Alcohol isn’t going to fix the problems in your life, it’s only going to make them worse. And that’s something that I spent a LONG time learning the hard way.
My wish would be that everyone would be able to glorify God with everything they are—to toast to Him with a fist pump and a glass of champagne. But for me, it took me a long time to get to a place where that was healthy.
I still am incredibly careful—aware that alcohol is one of those things that gets slippery and can slide out of control when you’re not paying attention.
But with a pure heart and in moderation, it adds some sparkle & pop to even the best moments.
So here’s my prayer today.
I pray that right now you’ll be really honest with yourself about the role that alcohol plays in your life.
I pray that you really evaluate your drinking and if you’re drinking for reasons of avoidance or insecurity.
I pray that if you don’t drink- that you consider your reasoning and make sure that you’re not binding yourself up under a law when what Jesus wants for you is freedom.
I also pray that if you don’t drink- that you ensure that it’s not something that causes you to judge and condemn others. That’s not from God either.
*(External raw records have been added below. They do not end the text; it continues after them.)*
import Literature.Analysis.FunctionSpaces.SobolevDomain
import Mathlib.Analysis.Calculus.FDeriv.Symmetric
import Literature.Analysis.FunctionSpaces.MeyersSerrinProofs
import Literature.Analysis.FunctionSpaces.SobolevDomainNormProofs
import Mathlib.MeasureTheory.Function.ConvergenceInMeasure
import Mathlib.MeasureTheory.Integral.DominatedConvergence
import Mathlib.Analysis.InnerProductSpace.PiL2
import Mathlib.Analysis.InnerProductSpace.Calculus
import Mathlib.Analysis.SpecialFunctions.Sqrt
import Mathlib.Analysis.SpecialFunctions.SmoothTransition
import Mathlib.Analysis.Calculus.MeanValue
import Literature.Analysis.PDE.MinimisingMapsCompetitors
import HarnessLib

/-!
# Energy minimising maps `Q → S³`, III: the Sobolev chain rule, the Hardt–Kinderlehrer–Lin shell competitor — `MinimisingMapCompactness` HOLDS (re-homed proofs)

**Compactness of energy minimising maps `Q → S³` (Luckhaus 1988; Simon, *Theorems on Regularity and Singularity of Energy Minimizing
Maps* (1996), §2.9 Lemma 1 with Remarks (1)–(2)), proved along Hardt–Kinderlehrer–Lin (Comm. Math. Phys. 105 (1986), §2) — the named fact
`Literature.Analysis.PDE.MinimisingMapCompactness` (`HarmonicMapMinimisers.lean`) HOLDS, EXACT name `Literature.Analysis.PDE.MinimisingMapCompactness_holds`
(this file, 3 of 3).**  Every sequence of finite-energy unit `W^{1,2}` maps on the open unit cube `Q ⊂ ℝ³`, each minimising the Dirichlet energy on every
ball `B̄_ρ(y) ⊆ Q` against unit competitors agreeing with it off a smaller concentric ball, with bounded energies, has a subsequence converging in
`L²` on every such ball to a minimiser of the same class, with convergence of the energies [Simon1996] [Luckhaus1988] [HardtKinderlehrerLin1986].
Contents of the three files: (I) interior Rellich–Kondrachov in net form and strong `L²` compactness for sequences bounded in `L^∞ ∩ W^{1,2}`
[Evans2010], dyadic cells / dyadic means and weak limits, the everywhere-unit representative and locality of weak gradients, extraction on the
cube; (II) competitor transfer (the ball-splitting inequality), the radial pigeonhole, energy convergence and ball-minimality of the limit modulo
the Hardt–Kinderlehrer–Lin shell-competitor hypothesis, the compactness theorem modulo that hypothesis, the Sobolev shell interpolant, HKL averaging,
the sphere ray projection; (III) the nonlinear Sobolev chain rule [Ziemer1989] [EvansGariepy1992], the ray-projection calculus, the HKL shell
competitor, and `MinimisingMapCompactness_holds`.
RE-HOMED into `Literature/` by the Hodge foundations lane (`lit-hodgefound`, seat p20, generation 40): verbatim DECLARATION-LEVEL ports (the 149
theorems needed, in dependency order; each Part is one Summits module) of 30 theorem-only modules
`Summits/QuantumFields/YangMills/Theorems/PoincareLipschitz{SobolevLocalL2Net,SobolevL2Compactness,BlowDownCells,SamplingCells,BlowDownModulus,
BlowDownL2Compactness,DyadicMeansWeakLimit(Cube),LatticeToContinuumSobolevLetters,BlowDownWeakGradientLetters,SobolevCubeExtraction(Letters),
CompetitorTransfer,ShellPigeonhole,MinimisingMapCompactness{Letters,Energy,Minimality,∅,Holds},SobolevShellInterpolation(Balls),ProjectionAveraging(Continuum),
SphereRayProjection(Calculus),WeakChainRuleShear,SobolevChainRule(ByApproximation),SobolevRayProjectionComp,HKLCompetitor}.lean`; the thirty module
namespaces `Summit.QuantumFields.YangMills.Theorems.PoincareLipschitz*` are COLLAPSED into the single namespace `Literature.Analysis.PDE.MinimisingMaps`
(short names are pairwise distinct; the intra-cone `open … (…)` lines are dropped).  Theorem-only files: no definition, no new named fact (D-0026);
imports Mathlib/Literature only (`Literature/Analysis/FunctionSpaces/{MeyersSerrin,SobolevDomain*,SobolevDifferenceQuotients,SobolevTraceDensity,
WeakDerivInner,DiagonalWeakLimits}`, `Literature/Analysis/Calculus/RadialCutoff`, `Literature/MathematicalPhysics/QuantumFieldTheory/Balaban1983to89/B4Eq19LatticeOperators`);
every declaration carries the citation of the printed statement it formalises or serves.  The Summits originals stay in place (transitional
duplication).  WHAT THIS IS NOT: nothing here bears on Yang–Mills existence or the mass gap or any summit statement; it is the variational
compactness theory of harmonic maps into `S³` on the unit cube of `ℝ³` (the companion fact `MinimisingMapSmoothness`, Schoen–Uhlenbeck 1984,
remains a named fact).
-/

noncomputable section

/-!
## Part 1 — port of `Summits/QuantumFields/YangMills/Theorems/PoincareLipschitzWeakChainRuleShear.lean` (1 declarations kept)

# Energy minimising maps into `S³` (Hardt–Kinderlehrer–Lin / Luckhaus / Simon §2.9): Weak Chain Rule Shear

Declarations of this Part (verbatim port; each keeps its own docstring and citation): `integrableOn_smul_of_locallyIntegrableOn`.

Reference keys (see `references.bib` and the declarations' citations): [Evans2010], [Ziemer1989], [Simon1996].
-/

section Part1

open _root_.MeasureTheory _root_.Set _root_.Function _root_.Filter _root_.Topology _root_.Metric _root_.TopologicalSpace
open scoped _root_.ContDiff

namespace Literature.Analysis.PDE.MinimisingMaps

open Literature.Analysis.FunctionSpaces (IsTestFunctionOn HasWeakFDerivOn)

variable {E : Type*} [NormedAddCommGroup E] [NormedSpace ℝ E]
variable {h : E → ℝ} {e : E} {L : ℝ}

/-! ## §1 Smoothness letters for the shear data -/

omit [NormedSpace ℝ E] in
/-- **A continuous, compactly supported multiplier times a locally integrable function is integrable on `Ω`.**
[cite: Evans2010, §5.2.1] -/
theorem integrableOn_smul_of_locallyIntegrableOn [MeasurableSpace E] [OpensMeasurableSpace E] {μ : Measure E}
    {F : Type*} [NormedAddCommGroup F] [NormedSpace ℝ F] {Ω : Opens E} {f : E → F}
    (hf : LocallyIntegrableOn f (Ω : Set E) μ) {c : E → ℝ} (hc : Continuous c) (hcs : HasCompactSupport c)
    (hcΩ : tsupport c ⊆ (Ω : Set E)) : IntegrableOn (fun x => c x • f x) (Ω : Set E) μ := by
  have hK : IntegrableOn (fun x => c x • f x) (tsupport c) μ :=
    (hf.integrableOn_compact_subset hcΩ hcs).continuousOn_smul hc.continuousOn hcs
  refine hK.of_forall_sdiff_eq_zero Ω.isOpen.measurableSet fun x hx => ?_
  rw [image_eq_zero_of_notMem_tsupport hx.2, zero_smul]

variable [MeasurableSpace E] [BorelSpace E] [FiniteDimensional ℝ E] {μ : Measure E} [μ.IsAddHaarMeasure]
variable {F : Type*} [NormedAddCommGroup F] [NormedSpace ℝ F]

end Literature.Analysis.PDE.MinimisingMaps

end Part1

/-!
## Part 2 — port of `Summits/QuantumFields/YangMills/Theorems/PoincareLipschitzSobolevChainRule.lean` (3 declarations kept)

# Energy minimising maps into `S³` (Hardt–Kinderlehrer–Lin / Luckhaus / Simon §2.9): Sobolev Chain Rule

Declarations of this Part (verbatim port; each keeps its own docstring and citation): `norm_sub_le_of_fderiv_bounded`, `tendsto_eLpNorm_of_tendsto_eSobolevDomainNorm`, `hasWeakFDerivOn_comp_of_fderiv_bounded`.

Reference keys (see `references.bib` and the declarations' citations): [Ziemer1989], [EvansGariepy1992], [MeyersSerrin1964].
-/

section Part2

open _root_.MeasureTheory _root_.Set _root_.Function _root_.Filter _root_.Topology _root_.Metric _root_.TopologicalSpace
open scoped _root_.ContDiff _root_.ENNReal

namespace Literature.Analysis.PDE.MinimisingMaps

open Literature.Analysis.FunctionSpaces

variable {E : Type*} [NormedAddCommGroup E] [InnerProductSpace ℝ E] [FiniteDimensional ℝ E]
  [MeasurableSpace E] [BorelSpace E] {μ : Measure E} [μ.IsAddHaarMeasure]
variable {F : Type*} [NormedAddCommGroup F] [NormedSpace ℝ F] [CompleteSpace F]
variable {F' : Type*} [NormedAddCommGroup F'] [NormedSpace ℝ F']

/-! ## §1 Letters -/

omit [InnerProductSpace ℝ E] [FiniteDimensional ℝ E] [MeasurableSpace E] [BorelSpace E] [CompleteSpace F] in
/-- **A `C¹` map with `‖DN‖ ≤ C` is `C`-Lipschitz.** [cite: Ziemer1989, Thm 2.1.11; EvansGariepy1992, §4.2.2 Thm 4 (ii)] -/
theorem norm_sub_le_of_fderiv_bounded [NormedSpace ℝ E] {N : F → F'} (hN : Differentiable ℝ N) {C : ℝ}
    (hC : ∀ y, ‖fderiv ℝ N y‖ ≤ C) (a b : F) : ‖N a - N b‖ ≤ C * ‖a - b‖ :=
  Convex.norm_image_sub_le_of_norm_fderiv_le (fun y _ => hN y) (fun y _ => hC y) convex_univ (mem_univ b) (mem_univ a)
I pray that we can all understand in the deepest places of our hearts that God LOVES us deeply and forever- and that we can’t earn his love with ‘behavior modification.’
I pray that we can all take a moment to consider what our actions do to those around us and to the name of Jesus for those that don’t know Him and associate our actions with His character.
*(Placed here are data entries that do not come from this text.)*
/-- Same, from the Hodge conjecture for ALL cartesian powers `Sᵐ` stated with `m * 2` (the shape of
the summit-side target `HC_K3Powers`; the power `m = 0` is not used). [cite: Arapura2006, Lemma 4.2 and Thm. 7.4] -/
theorem hodgeConjectureFor_hilbertScheme_of_forall_pow
    (h42 : Arapura2006_hodgeClasses_algebraic_of_isDominatedByPowers)
    (h74 : DecataldoMigliorini2002_hilbertScheme_isDominatedByPowers)
    (hS : IsSmoothProjective 2 S) (hH : IsHilbertSchemeOfPoints n S H Ξ)
    (hHs : IsSmoothProjective (2 * n) H) (hpow : ∀ m : ℕ, HodgeConjectureFor (m * 2) (S.pow m)) :
    HodgeConjectureFor (2 * n) H ∧ ∀ m : ℕ, HodgeConjectureFor ((m + 1) * (2 * n)) (H.pow (m + 1)) :=
  hodgeConjectureFor_hilbertScheme_of_surfacePowers h42 h74 hS hH hHs fun m ↦ hpow (m + 1)

/-- A variety dominated by the powers of `X`, where the Hodge conjecture is known for `X` itself and
for the powers `X^{m+2}`, satisfies the Hodge conjecture (the power `X¹ ≅ X` is fed through the left
unitor). [cite: Arapura2006, Lemma 4.2] -/
theorem hodgeConjectureFor_of_self_of_pow (h42 : Arapura2006_hodgeClasses_algebraic_of_isDominatedByPowers)
    {dX dY : ℕ} {X Y : SchemeOver ℂ} (hX : IsSmoothProjective dX X) (hY : IsSmoothProjective dY Y)
    (hdom : IsDominatedByPowers dY Y dX X) (h1 : HodgeConjectureFor dX X)
    (hpow : ∀ m : ℕ, HodgeConjectureFor ((m + 2) * dX) (X.pow (m + 2))) : HodgeConjectureFor dY Y := by
  refine (h42 hX hY hdom fun m ↦ ?_).1
  cases m with
  | zero => simpa using (hodgeConjectureFor_pow_one_iff X).2 h1
  | succ m => exact hpow m

end Arapura2006_hodgeClasses_algebraic_of_isDominatedByPowers

end Literature.AlgebraicGeometry.HodgeTheory

end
I pray for freedom from the lie that being a Christian is boring and that having fun is a ‘sin.’ It’s not.
And I pray for freedom for all of us, from addictions, from having things like alcohol control our lives, from the laws that we bind ourselves in, and from lies about who we are and who God is.
I pray that we can all shake and laugh and toast and celebrate the beautiful gift of life that God has given us, and that we can honor and thank and glorify Him in everything we do.